November had barely started and yet it snowed daily, sharp blizzards that drove ice down a man's spine and numbed his fingers. He wondered how the trappers functioned at all, standing in icy creeks while they set their traps, going out each day to toil in bone-chilling cold, their hands too numb to set a trap or hold a rifle or pull a trigger.

Skye's leather shirt didn't serve him in this weather, and he yearned for the pea jacket and woolen skull cap he had traded long before. A few trappers had buffalo coats to warm them. The Creoles had blanket capotes, practical hooded affairs sewn from a trade blanket Skye knew he would need such gear fast or go under, so he ransomed his future to buy an old blanket capote from Broussard, a giant Canadian, and good gloves from Adams, one of the free trappers. Not even that was enough, because his feet froze. Many of the men had woolen or fur leggins, and so Skye bargained for a pair of these as well, and then rabbit-fur liners for his moccasins. By the time he was properly outfitted, he owed seventy dollars on top of his two debts to the company—one for the equipment he drew at the rendezvous, and the other for the outfit provided him by Sublette. Next summer, when debts and wages were squared, he would still be in the hole.

If this was November in the northern mountains, he wondered what January would be like. But by then the brigade would be holed up in Crow lodges, awaiting the return of spring and the second bout of trapping.
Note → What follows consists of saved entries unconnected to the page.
/-- **`hGin` FOR THE CUBE: THE GENUINE `G_□` HAS AN INPUT-LOCALISED MAJORANT OVER `Q^T_□` WITH GLOBAL DECAY AND PRINT'S PREFACTOR**
(`L ≥ 5`): there are `δ_G > 0`, `C_G ≥ 0` (on `d, L, a₀, a₁`: `δ_G = δ₂/(9(d+1))`, `C_G = L^{d+1}·A·e^{2δ₂/9}`, `(δ₂, A)` of `ineq2133_G`) such that for
every V1 global torus, torus family `D`, cube `□` (placed), weights `w`, fine factor `c′`: `InMajorant (geomT D) (blkV1 hN D) (G_□) (Q^T_□)
(C_G·(L^{j(y)}/c′)²·e^{−δ_G d_T(y,y′)})` — inputs over the central reach, outputs ANYWHERE (p38's hypothesis `hGin` of `h2134_kFam_torus_in`).
[cite: Balaban1984PropagatorsII, (2.133) p.247, (2.134) p.247, (2.90)–(2.94) p.239, Prop. 2.6 (2.136) p.247 («O(1)(L^jη)²»)] -/
theorem hGin_cube (d ℓ : ℕ) (hd : 1 ≤ d + 1) (hL : Odd (ℓ + 1) ∧ 1 < ℓ + 1) {a₀ a₁ : ℝ} (ha₀ : 0 < a₀) (ha₁ : a₀ ≤ a₁) :
    ∃ δG : ℝ, 0 < δG ∧ ∃ CG : ℝ, 0 ≤ CG ∧ ∀ (m K : ℕ) {Mh k R : ℕ} {P' : Fin (d + 1) → ℕ}
      (hN : ∀ μ, N0 ℓ Mh k P' μ = (PV d ℓ m K hd hL).sitesPerDir 0) (D : B6MultiLevelTorusOperatorL0.TDomains d ℓ Mh k P' R) (hk : k ≤ m + K)
      (hMh1 : 1 ≤ Mh) (hP4 : ∀ μ, 4 ≤ P' μ) {a : ℕ} (hMha : Mh = (ℓ + 1) ^ a) (_ : 2 ≤ Mh) (_ : 2 * (ℓ + 1) ^ 2 ≤ R)
      (c : ↥(cubes D.toDomains)) (hpl : PlacedC ℓ k P' c.1) (w : BondIdx (domT hN D hk) → ℝ) (cf : ℝ),
      InMajorant (g := geomT D) (blkV1 hN D) (Gl hN hk hMh1 hP4 hMha c ha₁ hpl w cf) (ST D hMh1 hP4 c)
        (fun y y' => CG * pref cf y * Real.exp (-(δG * (geomT D).dist y y'))) := by
  obtain ⟨δ, hδ, A, hA, hmem⟩ := ineq2133_G d (ℓ + 1) hd hL ha₀ ha₁
  refine ⟨δ / (((d : ℝ) + 1) * ((9 : ℕ) : ℝ)), by positivity,
    (((ℓ + 1) ^ (d + 1) : ℕ) : ℝ) * (A * Real.exp (δ * (((d : ℝ) + 1) + ((d : ℝ) + 1)) / (((d : ℝ) + 1) * ((9 : ℕ) : ℝ)))), by positivity, ?_⟩
  intro m K Mh k R P' hN D hk hMh1 hP4 a hMha hMh hR2 c hpl w cf
  have hP : ∀ μ, 1 ≤ P' μ := one_le_of_four_le hP4
  -- the band bridge in the chart frame
  have h1 := inDecay_window_V1 (t := tC hN hk hMh1 hP4 c ha₁ a (wC hN hk c w) cf) (x₀ := x0C ℓ Mh k c.1) (hx₀ := hx0 hpl)
    (hfit := hfit hN hMh1 hP4 hMha c ha₁ hpl) hN (D.chart (svec ℓ k c.1.1 c.1.2)) hA hδ.le (hmem _ 0 0) hMh1 hP
    (hdiv_cube hN hk hMh1 hP4 c ha₁ (wC hN hk c w) cf) (hlev_full hN hk hMh1 hP4 hMha c ha₁ hR2 (wC hN hk c w) cf) (C := 9) (by norm_num)
    (SQ hMh1 hP4 c) (fun b _ hbS => hband_cube hN hk hMh1 hP4 hMha c ha₁ hMh hR2 (wC hN hk c w) cf b hbS)
  -- the unit `s(□)⁻¹ ≤ (L^{j(y)}/c′)²` on the window
  have h2 := inMajorant_smul_of_le_on (blkV1 hN (D.chart (svec ℓ k c.1.1 c.1.2))) h1 _
    (transplant_off hN hk hMh1 hP4 hMha c ha₁ hpl (wC hN hk c w) cf _) (inv_nonneg.2 (sc_nonneg hMh1 hP4 c cf))
    (K' := fun y y' => (((ℓ + 1) ^ (d + 1) : ℕ) : ℝ) * (A * Real.exp (δ * (((d : ℝ) + 1) + ((d : ℝ) + 1)) / (((d : ℝ) + 1) * ((9 : ℕ) : ℝ)))) *
      pref cf y * Real.exp (-(δ / (((d : ℝ) + 1) * ((9 : ℕ) : ℝ)) * (geomT (D.chart (svec ℓ k c.1.1 c.1.2))).dist y y')))
    (fun a b => by have := pref_nonneg cf a; positivity)
    (fun b hb y _ => smul_kernel_le (sc_inv_le_pref hN hk hMh1 hP4 hMha c ha₁ hR2 hpl (wC hN hk c w) cf hb) (by positivity) (by positivity)
      (Real.exp_nonneg _))
  -- back to the global frame along the chart translation; the reach `Q^T_□` is the block-map image of `□⁺`
  have h3 := inMajorant_conj_chart hN D hMh1 hP (svec ℓ k c.1.1 c.1.2) h2
    (K' := fun y y' => (((ℓ + 1) ^ (d + 1) : ℕ) : ℝ) * (A * Real.exp (δ * (((d : ℝ) + 1) + ((d : ℝ) + 1)) / (((d : ℝ) + 1) * ((9 : ℕ) : ℝ)))) *
      pref cf y * Real.exp (-(δ / (((d : ℝ) + 1) * ((9 : ℕ) : ℝ)) * (geomT D).dist y y')))
    (fun a b => le_of_eq (kernel_blkMap D hMh1 hP (svec ℓ k c.1.1 c.1.2) (fun n => ((((ℓ + 1 : ℕ) : ℝ)) ^ n / cf) ^ 2) _ _ a b))
  rw [Gl_eq]
  exact inMajorant_congr_set _ (mem_blkMap_image_SQ hMh1 hP4 c) h3

/-- **`hEG` FOR THE CUBE (INPUT-LOCALISED, GLOBAL DECAY)**: the legs `E_e·G_□` (`e = (λ, ±)`: `∇_λG_□`, `∇_λ*G_□`, p38's `EC`) have
`InMajorant (geomT D) (blkV1 hN D) (E_e·G_□) (Q^T_□) (C·(L^{j(y)}/c′)²·e^{−δ_G d_T})`, one `(δ_G, C)` for all cubes and legs (`L ≥ 5`); the
`LocalMajorant` form p38 consumes follows by `InMajorant.localMajorant`.  The prefactor is `(L^{j(y)}/c′)²` (the unit `s(□)` sits in the coefficient `c_e`).
[cite: Balaban1984PropagatorsII, (2.133) p.247 («|(∇G_□J)(x)|»), (2.92) p.239 (line 1), (2.134) p.247] -/
theorem hEGin_cube (d ℓ : ℕ) (hd : 1 ≤ d + 1) (hL : Odd (ℓ + 1) ∧ 1 < ℓ + 1) {a₀ a₁ : ℝ} (ha₀ : 0 < a₀) (ha₁ : a₀ ≤ a₁) :
    ∃ δG : ℝ, 0 < δG ∧ ∃ CG : ℝ, 0 ≤ CG ∧ ∀ (m K : ℕ) {Mh k R : ℕ} {P' : Fin (d + 1) → ℕ}
      (hN : ∀ μ, N0 ℓ Mh k P' μ = (PV d ℓ m K hd hL).sitesPerDir 0) (D : B6MultiLevelTorusOperatorL0.TDomains d ℓ Mh k P' R) (hk : k ≤ m + K)
      (hMh1 : 1 ≤ Mh) (hP4 : ∀ μ, 4 ≤ P' μ) {a : ℕ} (hMha : Mh = (ℓ + 1) ^ a) (_ : 2 ≤ Mh) (_ : 2 * (ℓ + 1) ^ 2 ≤ R)
      (c : ↥(cubes D.toDomains)) (hpl : PlacedC ℓ k P' c.1) (w : BondIdx (domT hN D hk) → ℝ) (cf : ℝ) (e : Fin (d + 1) × Bool),
      InMajorant (g := geomT D) (blkV1 hN D) (EC hN hk hMh1 hP4 hMha c ha₁ hpl w cf e * Gl hN hk hMh1 hP4 hMha c ha₁ hpl w cf) (ST D hMh1 hP4 c)
        (fun y y' => CG * pref cf y * Real.exp (-(δG * (geomT D).dist y y'))) := by
  obtain ⟨δ, hδ, A, hA, hmem⟩ := ineq2133_legs d ℓ hd hL ha₀ ha₁
  refine ⟨δ / (((d : ℝ) + 1) * ((9 : ℕ) : ℝ)), by positivity,
    (((ℓ + 1) ^ (d + 1) : ℕ) : ℝ) * (A * Real.exp (δ * (((d : ℝ) + 1) + ((d : ℝ) + 1)) / (((d : ℝ) + 1) * ((9 : ℕ) : ℝ)))), by positivity, ?_⟩
  intro m K Mh k R P' hN D hk hMh1 hP4 a hMha hMh hR2 c hpl w cf e
  have hP : ∀ μ, 1 ≤ P' μ := one_le_of_four_le hP4
  have h1 := inDecay_window_V1 (t := tC hN hk hMh1 hP4 c ha₁ a (wC hN hk c w) cf) (x₀ := x0C ℓ Mh k c.1) (hx₀ := hx0 hpl)
    (hfit := hfit hN hMh1 hP4 hMha c ha₁ hpl) hN (D.chart (svec ℓ k c.1.1 c.1.2)) hA hδ.le (hmem _ e) hMh1 hP
    (hdiv_cube hN hk hMh1 hP4 c ha₁ (wC hN hk c w) cf) (hlev_full hN hk hMh1 hP4 hMha c ha₁ hR2 (wC hN hk c w) cf) (C := 9) (by norm_num)
    (SQ hMh1 hP4 c) (fun b _ hbS => hband_cube hN hk hMh1 hP4 hMha c ha₁ hMh hR2 (wC hN hk c w) cf b hbS)
  have h2 := inMajorant_smul_of_le_on (blkV1 hN (D.chart (svec ℓ k c.1.1 c.1.2))) h1 _
    (transplant_off hN hk hMh1 hP4 hMha c ha₁ hpl (wC hN hk c w) cf _) (inv_nonneg.2 (sc_nonneg hMh1 hP4 c cf))
    (K' := fun y y' => (((ℓ + 1) ^ (d + 1) : ℕ) : ℝ) * (A * Real.exp (δ * (((d : ℝ) + 1) + ((d : ℝ) + 1)) / (((d : ℝ) + 1) * ((9 : ℕ) : ℝ)))) *
      pref cf y * Real.exp (-(δ / (((d : ℝ) + 1) * ((9 : ℕ) : ℝ)) * (geomT (D.chart (svec ℓ k c.1.1 c.1.2))).dist y y')))
    (fun a b => by have := pref_nonneg cf a; positivity)
    (fun b hb y _ => smul_kernel_le (sc_inv_le_pref hN hk hMh1 hP4 hMha c ha₁ hR2 hpl (wC hN hk c w) cf hb) (by positivity) (by positivity)
      (Real.exp_nonneg _))
  have h3 := inMajorant_conj_chart hN D hMh1 hP (svec ℓ k c.1.1 c.1.2) h2
    (K' := fun y y' => (((ℓ + 1) ^ (d + 1) : ℕ) : ℝ) * (A * Real.exp (δ * (((d : ℝ) + 1) + ((d : ℝ) + 1)) / (((d : ℝ) + 1) * ((9 : ℕ) : ℝ)))) *
      pref cf y * Real.exp (-(δ / (((d : ℝ) + 1) * ((9 : ℕ) : ℝ)) * (geomT D).dist y y')))
    (fun a b => le_of_eq (kernel_blkMap D hMh1 hP (svec ℓ k c.1.1 c.1.2) (fun n => ((((ℓ + 1 : ℕ) : ℝ)) ^ n / cf) ^ 2) _ _ a b))
  rw [EC_mul_Gl_eq]
  exact inMajorant_congr_set _ (mem_blkMap_image_SQ hMh1 hP4 c) h3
His days were filled with hard work, which never ceased, although some brief interludes of warm weather made life easier. Sublette had led them over the pass into the Three Forks basin, and had set up camp close to the pass—an avenue of escape if they ran into Bug's Boys. This was Gallatin River country, and beaver flourished on every tributary, offering Sublette an incredible harvest.

Sublette made Skye the camp tender for Bridger and Fitzpatrick, and thereafter Skye was responsible for the horses of both men as well as his own, plus cooking, shelter, fire, and fleshing and drying the pelts. Skye felt lucky to work for two of the wiliest veterans in the mountains. He cut deadwood and kept fires going, fleshed and dried the thick pelts on willow hoops. He tended the horses, keeping an eye on them night and day, keeping them picketed and hobbled and on good grass. Once, when the snow rose higher than they could paw through, Bridger showed him something: he cut green cottonwood limbs and let the horses gnaw on the soft bark.